Gordlinia is a hybrid between Franklinia and gordonia, and more similar in appearance to a large, shrubby Franklinia. The multi trunked gordlinia was planted as a second choice when a tree of acceptable size could not be found to replace a prized Franklinia (above) that perished in the damp lower garden. The gordlinia was placed in drier ground to assure its survival. Its abundant, yellow centered, white blooms in midsummer are nearly identical to Franklinia’s, and the autumn coloring of the evergreen foliage is quite attractive. So, gordlinia’s attributes outweigh the minus of several months of browned leaves.

A variegated sport of ‘Rising Sun’ rebud (Cercis canadensis ‘Rising Sun’, above) is thriving after a late autumn planting a year ago. The foliage and variegation are slightly faded (below) from when I discovered the tree in a field of ‘Rising Sun’ in the North Carolina mountains, but that will come as the tree settles in. Certainly, this redbud will not be the equal of ‘Rising Sun’ or other colorful recent introductions, but it is one-of-a-kind and a reminder of a valued business relationship that I will fondly recall long after I retire.

9 Comments Add yours

  1. tonytomeo says:

    With trees like that, you can fit many into the same garden. Some of our redwoods are hundreds of feet tall. They do not obstruct the view. They are the view.

    1. Dave says:

      After a slow start when a purple leafed European beech didn’t grow more than a few inches a year, it has become a sixty foot behemoth. Still, we have no trees to compare to west coast redwoods and Douglas firs. This year I chopped out a declining Blue Atlas cedar, but it was probably for the best since it would eventually grow out of scale to the rest of the garden. Most of the trees in the garden are twenty feet wide and tall, or smaller with a few exceptions, so it’s easy to cram more trees into this space.

      1. tonytomeo says:

        Yes, I know how that goes. My colleague down south wanted several tree trunks in the garden of his parents’ home, so installed a few lemon gum (eucalyptus). They get quite tall, but are elegantly lean. They work like European white birch, but are more compatible with Spanish architecture and Southern Californian landscapes. Unfortunately, they are huge now, but still look great.

  2. Valerie says:

    Please post more photos of your trees and shrubs, and tells where you plant them so that they survive! Any winterberries? What kind of Japanese Maples? Photos of your Japanese Maples, please!

    1. Dave says:

      The soil in my garden is unexceptional, but I almost always plant without amending. I pay most attention to sun exposure or shade and must be aware that some areas of the garden have very damp soils that limit what can be planted. But, most trees are very adaptable.

      I’ve planted winterberries in both sun and shade and recently wrote about the lack of berries for several years in the absence of a male pollinator. If you scroll to the bottom of the main page you can search for Japanese maples.

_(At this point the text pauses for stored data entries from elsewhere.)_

import Literature.Probability.FitznerVanDerHofstad2017.NobleJointTwoLevelIotaKitB1
import Literature.Probability.FitznerVanDerHofstad2017.NobleBoundsN1Class01
import HarnessLib

/-!
# Fitzner–van der Hofstad (2017), §6.1: the class `(a,b) = (0,1)` of (6.4) at `N = 1` for the `ι`-event

[FvdH17] = R. Fitzner, R. van der Hofstad, *Mean-field behavior for nearest-neighbor percolation in `d > 10`*,
Electron. J. Probab. **22** (2017), no. 43, arXiv:1506.07977v2; §6.1 proof of Lemma 5.3 (pp. 58–59):
"Case `a = 0`" of the `Ξ^ι` start, "**Case `a = 0, b = 1`.** We note that `u = w ≠ t, z` and `2dD(z−t) = 1`",
"`b = 1`: … `z` and `t` are connected by one direct bond … the factor `p⁻¹` includes the information that `z` and
`t` are neighbors"; App. B row `a = 0, b = 1` of `A^{ι,a,b}(0,v,x,y)`:
"`δ_{x,e_ι} 𝓣_{1̲,1̲,2}(e_ι,y,0) + 𝓢_{1̲,1,1̲,1}(e_ι,x,y,0)`" (p. 75), "`Ā^{ι,a,1} = (1/p) A^{ι,a,1}`" (p. 78),
`P^{E,1} = 𝓣_{1,1̲,1}` (p. 73).

The class estimate `h2 (0,1)` of `NobleBoundsN1IotaReduce.tsum_ofReal_nobleXiIotaN_one_le_of_cls₁₂` for the event
`E ι x = NobleJointTwoLevelIota.jointWitIota ι x`:
`J(v−u) ℙ_p^{⊗2}(jointWitIota ∩ class (0,1)) ≤ Σ_κ 𝟙{v = u+e_κ} P^{ι,0}(u,w) Ā'^{κ,0,1}(u,w,t,z) P^{E,1}(t−x,z−x)`.
Only part `I` meets class `a = 0`; on it `w = u`, start `{0 ←3→ e_ι} ∘ {e_ι↔u} ∘ {e_ι↔u} ≤ P^{ι,0}(u,u)`
(`NobleBoundsN1IotaStart.piPerc_iotaStart_zero_le_blockPiota`, as in `NobleBoundsN1IotaCls00/02`).  DOUBLY absorbed
style of the column `b = 1` (`NobleJointTwoLevelIotaKitB1`, after `NobleBoundsN1Class01` for the plain joint event):
the pivotal bond `b₀ = (u,v)` and the bond `(t,z)` are absorbed on level `0` (lines `{u ←1̲→ v}₀`, `{t ←1̲→ z}₀`,
the second compensated by the `p⁻¹` of `Ā^{ι,0,1}`), the level-`1` witnesses are re-routed onto the open bond
`(t,z)` (line `{t ←1̲→ z}₁` of `P^{E,1}`).  Middle piece: for `t ≠ v` the square
`{u ←1̲→ v}₀ {v ←1→ t}₁ {t ←1̲→ z}₀ {z ←1→ u}₀ ≤ 𝓢_{1̲,1,1̲,1}(e_κ, t−u, z−u, 0)`; for `t = v` the triangle
`{u ←1̲→ v}₀ {v ←1̲→ z}₀ {z ←2→ u}₀ ≤ 𝓣_{1̲,1̲,2}(e_κ, z−u, 0)` (the level-`0` witness of `{z ↔ u}` has length
`≥ 2` since `u ∼ t ∼ z` forces `u ≁ z` by parity, `NobleBoundsN1Class01.not_adj_of_adj_adj`).  An off-lattice
bond `(t,z)` gives a null class.  Unconditional, every `d` and `p`.
-/

namespace Literature.Probability.FitznerVanDerHofstad2017

open Literature.Barriers.CriticalPhenomena Literature.Probability.Percolation Literature.Probability.LatticeModels
open Literature.Combinatorics.SimpleGraph _root_.SimpleGraph _root_.MeasureTheory
open Literature.Probability.FitznerVanDerHofstad2017.NobleBlocks
open Literature.Probability.FitznerVanDerHofstad2017.NobleBlocks.LenIdx
open scoped ENNReal BigOperators

variable {d : ℕ}

namespace IotaCls01

/-! ### The upgraded line families of part `I` in class `(0,1)` (`w = u`) -/

/-- Level `0`, sub-case `t ≠ v`: `{0 ←3→ e}, {e ↔ u}, {u ↔ u}, {z ←1→ u}, {e ↔ u}`.
[cite: FitznerVanDerHofstad2017, §6.1 "Case a = 0", "Case a = 0, b = 1" (arXiv:1506.07977v2 p. 59)] -/
def l0n (e u z : Site d) : Fin 5 → Set (BondConfig (Site d)) :=
  ![event (ge 3) 0 e, event (ge 0) e u, event (ge 0) u u, event (ge 1) z u, event (ge 0) e u]

/-- Level `0`, sub-case `t = v`: `{0 ←3→ e}, {e ↔ u}, {u ↔ u}, {z ←2→ u}, {e ↔ u}` (`u ≁ z` by parity).
[cite: FitznerVanDerHofstad2017, §6.1 "Case a = 0", "Case a = 0, b = 1"; App. B row a=0,b=1, index `2` of `𝓣_{1̲,1̲,2}` (arXiv:1506.07977v2 pp. 59, 75)] -/
def l0e (e u z : Site d) : Fin 5 → Set (BondConfig (Site d)) :=
  ![event (ge 3) 0 e, event (ge 0) e u, event (ge 0) u u, event (ge 2) z u, event (ge 0) e u]

/-- Level `1`, sub-case `t ≠ v` (after re-routing onto the open bond `(t,z)`): `{v ←1→ t}, {t ←1̲→ z}, {x ←1→ t},
{z ←1→ x}`. [cite: FitznerVanDerHofstad2017, §6.1 "Case a = 0, b = 1", "b = 1" (arXiv:1506.07977v2 p. 59)] -/
def lv1n (v t z x : Site d) : Fin 4 → Set (BondConfig (Site d)) :=
  ![event (ge 1) v t, event (eq 1) t z, event (ge 1) x t, event (ge 1) z x]

/-- The twelve-line family of the sub-case `t ≠ v`: five level-`0` lines, the two absorbed bond lines
`{u ←1̲→ v}₀`, `{t ←1̲→ z}₀`, and `lv1n`. [cite: FitznerVanDerHofstad2017, §6.1 (6.4), "b = 1" (arXiv:1506.07977v2 pp. 58–59)] -/
def mkn (L₀ : Fin 5 → Set (BondConfig (Site d))) (u v t z x : Site d) :
    (Fin 5 ⊕ Fin 2) ⊕ Fin 4 → Set (BondConfig (Site d)) :=
  Sum.elim (Sum.elim L₀ ![event (eq 1) u v, event (eq 1) t z]) (lv1n v t z x)

/-- [cite: FitznerVanDerHofstad2017, §4.2 Def. 4.1 (arXiv:1506.07977v2 p. 35)] -/
theorem isFinitary_l0n (e u z : Site d) : ∀ i, IsFinitary (l0n (d := d) e u z i) := by
  intro i; fin_cases i
  exacts [isFinitary_event (ge 3) 0 e, isFinitary_event (ge 0) e u, isFinitary_event (ge 0) u u,
    isFinitary_event (ge 1) z u, isFinitary_event (ge 0) e u]

/-- [cite: FitznerVanDerHofstad2017, §4.2 Def. 4.1 (arXiv:1506.07977v2 p. 35)] -/
theorem isFinitary_l0e (e u z : Site d) : ∀ i, IsFinitary (l0e (d := d) e u z i) := by
  intro i; fin_cases i
  exacts [isFinitary_event (ge 3) 0 e, isFinitary_event (ge 0) e u, isFinitary_event (ge 0) u u,
    isFinitary_event (ge 2) z u, isFinitary_event (ge 0) e u]

/-- [cite: FitznerVanDerHofstad2017, §4.2 Def. 4.1 (arXiv:1506.07977v2 p. 35)] -/
theorem isFinitary_lv1n (v t z x : Site d) : ∀ j, IsFinitary (lv1n (d := d) v t z x j) := by
  intro j; fin_cases j
  exacts [isFinitary_event (ge 1) v t, isFinitary_event (eq 1) t z, isFinitary_event (ge 1) x t,
    isFinitary_event (ge 1) z x]

/-- [cite: FitznerVanDerHofstad2017, §4.2 Def. 4.1 (arXiv:1506.07977v2 p. 35)] -/
theorem isFinitary_mkn {L₀ : Fin 5 → Set (BondConfig (Site d))} (hL : ∀ i, IsFinitary (L₀ i)) (u v t z x : Site d) :
    ∀ i, IsFinitary (mkn L₀ u v t z x i) := by
  rintro ((i | i) | j)
  · exact hL i
  · fin_cases i
    exacts [isFinitary_event (eq 1) u v, isFinitary_event (eq 1) t z]
  · exact isFinitary_lv1n v t z x j

/-- **Level-`1` upgrade on class `b = 1`, sub-case `v ≠ t`** (`z, t ≠ x`): `{v ←1→ t}`, the witness of `{t↔z}` IS
the open bond `(t,z)`, `{x ←1→ t}`, `{z ←1→ x}`. [cite: FitznerVanDerHofstad2017, §6.1 "Case a = 0, b = 1", "b = 1" and the right triangle (arXiv:1506.07977v2 p. 59)] -/
theorem up₁n {E : Set (Fin 2 → BondConfig (Site d))} {L₀ : Fin 5 → Set (BondConfig (Site d))}
    {u v w z t x : Site d} {a : Fin 3} (hvt : v ≠ t) (hzx : z ≠ x) (htx : t ≠ x) :
    ∀ ω ∈ E ∩ clsSet u w t z a 1, ∀ (j : Fin 4) (K : Set (Sym2 (Site d))), K ⊆ ω 1 → (∀ e ∈ K, u ∉ e) →
      K ∈ jwLines₁ v t z x j → (j = 1 → K = {s(t, z)}) → (j ≠ 1 → s(t, z) ∉ K) →
        K ∈ mkn L₀ u v t z x (Sum.inr j) := by
  intro ω hω j K _ _ hL hj _
  have htz : t ≠ z := ((mem_lineCls_one_iff t z 1 ω).1 hω.2.2).1
  fin_cases j
  · show K ∈ event (ge 1) v t
    exact mem_openConnGe_one_of_ne (show K ∈ (openConn v t : Set (BondConfig (Site d))) from hL) hvt
  · show K ∈ event (eq 1) t z
    rw [hj rfl]
    exact mem_openConnEq_one_of_mem htz (Set.mem_singleton _)
  · show K ∈ event (ge 1) x t
    rw [event_comm]
    exact mem_openConnGe_one_of_ne (show K ∈ (openConn t x : Set (BondConfig (Site d))) from hL) htx
  · show K ∈ event (ge 1) z x
    exact mem_openConnGe_one_of_ne (show K ∈ (openConn z x : Set (BondConfig (Site d))) from hL) hzx

/-! ### The typed row and the two middle pieces -/

/-- The row `Ā'^{κ,0,1}(u,u,t,z) = p⁻¹ (δ_{t−u,e_κ} 𝓣_{1̲,1̲,2}(e_κ, z−u, 0) + 𝓢_{1̲,1,1̲,1}(e_κ, t−u, z−u, 0))` for
`v = u + e_κ`, `z ≠ u`. [cite: FitznerVanDerHofstad2017, App. B row a=0,b=1 of `A^{ι,a,b}` (arXiv:1506.07977v2 p. 75); "Ā^{ι,a,1} = (1/p) A^{ι,a,1}" (p. 78)] -/
theorem blockAbar'_eq (p : unitInterval) {u v z : Site d} {κ : Fin d × Bool} (hv : v = u + stepVec κ) (hzu : z ≠ u)
    (t : Site d) :
    blockAbar' (Letters.perc d p) κ 0 1 u u t z = (ENNReal.ofReal p)⁻¹ *
      (kd (t - u) (v - u) * (Letters.perc d p).T (eq 1) (eq 1) (ge 2) (v - u) (z - u) 0 +
        (Letters.perc d p).S (eq 1) (ge 1) (eq 1) (ge 1) (v - u) (t - u) (z - u) 0) := by
  have he : v - u = stepVec κ := by rw [hv, add_sub_cancel_left]
  have hne01 : ¬((0 : Fin 3) = 0 ∧ (1 : Fin 3) = 0) := by decide
  rw [blockAbar'_of_ne (Letters.perc d p) κ hne01, blockAbar, ofBase, blockAbar₀_zero_one, sub_self, kd_self,
    kdc_of_ne (sub_ne_zero.2 hzu), one_mul, one_mul, ← he, perc_p]

/-- Middle piece, sub-case `t ≠ v`: `ℙ_p^{⊗2}(⊛ {u ←1̲→ v}₀, {v ←1→ t}₁, {t ←1̲→ z}₀, {z ←1→ u}₀) ≤
𝓢_{1̲,1,1̲,1}(v−u, t−u, z−u, 0) ≤ δ 𝓣 + 𝓢`. [cite: FitznerVanDerHofstad2017, §6.1 "Case a = 0, b = 1"; App. B row a=0,b=1 (arXiv:1506.07977v2 pp. 59, 75)] -/
theorem piPerc_mid_n_le (p : unitInterval) (u v t z : Site d) (c : Fin 4 → Fin 2) :
    piPerc d p 2 (genDisjOcc ![event (eq 1) u v, event (ge 1) v t, event (eq 1) t z, event (ge 1) z u] c) ≤
      kd (t - u) (v - u) * (Letters.perc d p).T (eq 1) (eq 1) (ge 2) (v - u) (z - u) 0 +
        (Letters.perc d p).S (eq 1) (ge 1) (eq 1) (ge 1) (v - u) (t - u) (z - u) 0 := by
  have h := piPerc_two_genDisjOcc_le_S p (eq 1) (ge 1) (eq 1) (ge 1) u v t z u c
  rw [sub_self] at h
  exact h.trans le_add_self

/-- Middle piece, sub-case `t = v`: `ℙ_p^{⊗2}(⊛ {u ←1̲→ v}₀, {v ←1̲→ z}₀, {z ←2→ u}₀) ≤ 𝓣_{1̲,1̲,2}(v−u, z−u, 0) ≤
δ 𝓣 + 𝓢`. [cite: FitznerVanDerHofstad2017, §6.1 "Case a = 0, b = 1": "2dD(t−z) 𝓣_{1,1̲,0}(…) ≤ Ā^{ι,0,1}"; App. B row a=0,b=1 (arXiv:1506.07977v2 pp. 59, 75)] -/
theorem piPerc_mid_e_le (p : unitInterval) {u v t : Site d} (htv : t = v) (z : Site d) (c : Fin 3 → Fin 2) :
    piPerc d p 2 (genDisjOcc ![event (eq 1) u v, event (eq 1) t z, event (ge 2) z u] c) ≤
      kd (t - u) (v - u) * (Letters.perc d p).T (eq 1) (eq 1) (ge 2) (v - u) (z - u) 0 +
        (Letters.perc d p).S (eq 1) (ge 1) (eq 1) (ge 1) (v - u) (t - u) (z - u) 0 := by
  rw [htv, kd_self, one_mul]
  have h := piPerc_two_genDisjOcc_le_T p (eq 1) (eq 1) (ge 2) u v z u c
  rw [sub_self] at h
  exact h.trans le_self_add

end IotaCls01

open IotaCls01 in
/-- **[FvdH17] §6.1, Case `a = 0, b = 1` of (6.4) at `N = 1` for the `ι`-event** — the cell `h2 (0,1)` of
`NobleBoundsN1IotaReduce.tsum_ofReal_nobleXiIotaN_one_le_of_cls₁₂` with `E ι x := jointWitIota ι x`.
`J(v−u) ℙ_p^{⊗2}(jointWitIota ι x u v w z t ∩ class (0,1)) ≤ Σ_κ 𝟙{v = u+e_κ} P^{ι,0}(u,w) Ā'^{κ,0,1}(u,w,t,z) P^{E,1}(t−x,z−x)`.
[cite: FitznerVanDerHofstad2017, §6.1 proof of Lemma 5.3, "Case a = 0", "Case a = 0, b = 1", "b = 1" (arXiv:1506.07977v2 pp. 58–59); App. B row a=0,b=1 (p. 75), "Ā^{ι,a,1} = (1/p) A^{ι,a,1}" (p. 78)] -/
theorem jointWitIota_cls_zero_one (p : unitInterval) (ι : Fin d × Bool) (x u v w z t : Site d) :
    ENNReal.ofReal (bondJ d p (v - u)) * piPerc d p 2 (jointWitIota ι x u v w z t ∩ clsSet u w t z 0 1) ≤
      ∑ κ : Fin d × Bool, (if v = u + stepVec κ then (1 : ℝ≥0∞) else 0) *
        (blockPiota (Letters.perc d p) ι 0 u w * blockAbar' (Letters.perc d p) κ 0 1 u w t z *
          blockPE (Letters.perc d p) 1 (t - x) (z - x)) := by
  classical
  rw [jointWitIota_inter_eq_of_II (jointWitIotaII_inter_clsSet_zero_eq_empty ι x u v w z t 1)]
  refine ofReal_bondJ_mul_le_sum_ite p u v _ _ fun κ hv => ?_
  by_cases hne : (jointWitIotaI ι x u v w z t ∩ clsSet u w t z 0 1).Nonempty
  swap
  · rw [Set.not_nonempty_iff_eq_empty.1 hne, measure_empty, mul_zero]; exact zero_le
  obtain ⟨ω₀, hω₀⟩ := hne
  have hs : JWιSide u v w z t x := (sideI_of_mem hω₀.1).1
  have htu : t ≠ u := hs.2.2.2.2.1
  have hzu : z ≠ u := hs.2.2.2.2.2.1
  have htz : t ≠ z := ((mem_lineCls_one_iff t z 1 ω₀).1 hω₀.2.2).1
  obtain ⟨hzx, htx⟩ := ne_and_ne_of_side_of_mem_lineCls hs (by decide) hω₀.2.2
  have hwu : u = w := (mem_lineCls_zero_iff u w 0 ω₀).1 hω₀.2.1
  subst hwu
  have huv : u ≠ v := (adj_of_eq_add_stepVec hv).ne
  -- the bond `(t,z)` must be a lattice bond
  by_cases hadjt : (zdGraph d).Adj t z
  swap
  · rw [piPerc_eq_zero_of_not_adj₁ p (fun ω hω => ((mem_lineCls_one_iff t z 1 ω).1 hω.2.2).2) hadjt, mul_zero]
    exact zero_le
  rw [blockAbar'_eq p hv hzu t]
  refine ofReal_mul_le_of_absorb_two ?_
  have hB : MeasurableSet (jointWitIotaI ι x u v u z t ∩ clsSet u u t z 0 1) :=
    (measurableSet_jointWitIotaI ι x u v u z t).inter (measurableSet_clsSet u u t z 0 1)
  rw [ofReal_mul_piPerc_eq_inter_of_preimage p hv hB (eraseAt0_preimage_jointWitIotaI_inter_clsSet ι x u v u z t 0 1),
    ofReal_mul_piPerc_eq_inter_tz p hadjt hB (eraseAt0_tz_preimage_jointWitIotaI_inter_cls₁ ι x u v u z t 0)]
  have hE : ∀ ω ∈ jointWitIotaI ι x u v u z t,
      JointWitnessedι (jwιLinesI (stepVec ι) u u z) {3} s((0 : Site d), stepVec ι) z v t x
        (offBonds {s(u, v)} (ω 0)) (offBonds (bondsAt {u}) (ω 1)) := fun ω hω => hω.2.2
  by_cases htv : t = v
  · -- `t = v`: middle triangle `{u ←1̲→ v}₀ {v ←1̲→ z}₀ {z ←2→ u}₀`; `u ≁ z` by parity
    have hut : (zdGraph d).Adj u t := by rw [htv]; exact adj_of_eq_add_stepVec hv
    have h3 := piPerc_inter_le_prod₃_of_witnessedι₀₁ p (C := clsSet u u t z 0 1) hE IotaB1.cls₁_facts htu hzu
      (IotaB1.mk (l0e (stepVec ι) u z) u v t z x) (IotaB1.isFinitary_mk (isFinitary_l0e _ u z) u v t z x)
      grpιI₀₁ grpιI₀₁_adm
      (fun ω _ hlat i K hK _ hL hI _ => by
        fin_cases i
        · exact mem_event_ge_three_zero_stepVec hlat hK hL (hI (by decide))
        · exact mem_openConnGe_zero_of_mem hL
        · exact mem_openConnGe_zero_of_mem hL
        · have hL' : K ∈ (openConn u z : Set (BondConfig (Site d))) := hL
          exact mem_openConnGe_two_of_notMem (SimpleGraph.Reachable.symm hL') hzu fun hm =>
            not_adj_of_adj_adj hut hadjt ((SimpleGraph.mem_edgeSet _).1 (hlat (hK hm))).symm
        · exact mem_openConnGe_zero_of_mem hL)
      (mem_openConnEq_one_of_mem huv (Set.mem_singleton _)) (mem_openConnEq_one_of_mem htz (Set.mem_singleton _))
      (IotaB1.up₁ hzx htx)
    refine h3.trans (mul_le_mul' (mul_le_mul' ?_ ?_) ?_)
    · exact piPerc_grp_le _ _ _ 0 ![Sum.inl (Sum.inl 0), Sum.inl (Sum.inl 1), Sum.inl (Sum.inl 4)] (by decide)
        (by decide) (by funext m; fin_cases m <;> rfl) (piPerc_iotaStart_zero_le_blockPiota p ι u _ rfl)
    · exact piPerc_grp_le _ _ _ 1 ![Sum.inl (Sum.inr 0), Sum.inl (Sum.inr 1), Sum.inl (Sum.inl 3)]
        (by decide) (by decide) (by funext m; fin_cases m <;> rfl) (piPerc_mid_e_le p htv z _)
    · exact piPerc_grp_le _ _ _ 2 ![Sum.inr 2, Sum.inr 1, Sum.inr 3] (by decide) (by decide)
        (by funext m; fin_cases m <;> rfl) (piPerc_end_one_le_blockPE p htx hzx _)
  · -- `t ≠ v`: middle square `{u ←1̲→ v}₀ {v ←1→ t}₁ {t ←1̲→ z}₀ {z ←1→ u}₀`
    have hvt : v ≠ t := fun h => htv h.symm
    have h3 := piPerc_inter_le_prod₃_of_witnessedι₀₁ p (C := clsSet u u t z 0 1) hE IotaB1.cls₁_facts htu hzu
      (mkn (l0n (stepVec ι) u z) u v t z x) (isFinitary_mkn (isFinitary_l0n _ u z) u v t z x)
      grpιI₀₁ grpιI₀₁_adm
      (fun ω _ hlat i K hK _ hL hI _ => by
        fin_cases i
        · exact mem_event_ge_three_zero_stepVec hlat hK hL (hI (by decide))
        · exact mem_openConnGe_zero_of_mem hL
        · exact mem_openConnGe_zero_of_mem hL
        · have hL' : K ∈ (openConn u z : Set (BondConfig (Site d))) := hL
          exact mem_openConnGe_one_of_ne (SimpleGraph.Reachable.symm hL') hzu
        · exact mem_openConnGe_zero_of_mem hL)
      (mem_openConnEq_one_of_mem huv (Set.mem_singleton _)) (mem_openConnEq_one_of_mem htz (Set.mem_singleton _))
      (up₁n hvt hzx htx)
    refine h3.trans (mul_le_mul' (mul_le_mul' ?_ ?_) ?_)
    · exact piPerc_grp_le _ _ _ 0 ![Sum.inl (Sum.inl 0), Sum.inl (Sum.inl 1), Sum.inl (Sum.inl 4)] (by decide)
        (by decide) (by funext m; fin_cases m <;> rfl) (piPerc_iotaStart_zero_le_blockPiota p ι u _ rfl)
    · exact piPerc_grp_le _ _ _ 1 ![Sum.inl (Sum.inr 0), Sum.inr 0, Sum.inl (Sum.inr 1), Sum.inl (Sum.inl 3)]
        (by decide) (by decide) (by funext m; fin_cases m <;> rfl) (piPerc_mid_n_le p u v t z _)
    · exact piPerc_grp_le _ _ _ 2 ![Sum.inr 2, Sum.inr 1, Sum.inr 3] (by decide) (by decide)
        (by funext m; fin_cases m <;> rfl) (piPerc_end_one_le_blockPE p htx hzx _)

end Literature.Probability.FitznerVanDerHofstad2017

There are several postings that feature them exclusively.

  3. Lucy says:

    Nice pics and interesting post. This kind of info, such as comparisons between gordlinia and Franklinia, based on personal experience, is hard to find. I like reading about your garden’s progress over time. You have a great selection of trees. I wonder if you would recommend the golden rain tree, though. I have one that was a gift from a good friend years ago. It’s a good tree, but the thousands of seedlings it produces keep me from giving it to anyone.

    1. Dave says:

      I think that Golden Rain can be acceptable when planted in a lawn. With more shade in recent years there are now only hundreds of seedlings, not thousands. It is also plagued by dead wood, regularly dropping small branches. I am the first to recommend alternatives to overly common maples, but golden rain is not near the top of my list.

  4. Ann says:

    That is such a cute greenhouse. Can you tell me where you got it?

    1. Dave says:

      I bought this greenhouse from Costco, but I’ve seen it on Amazon.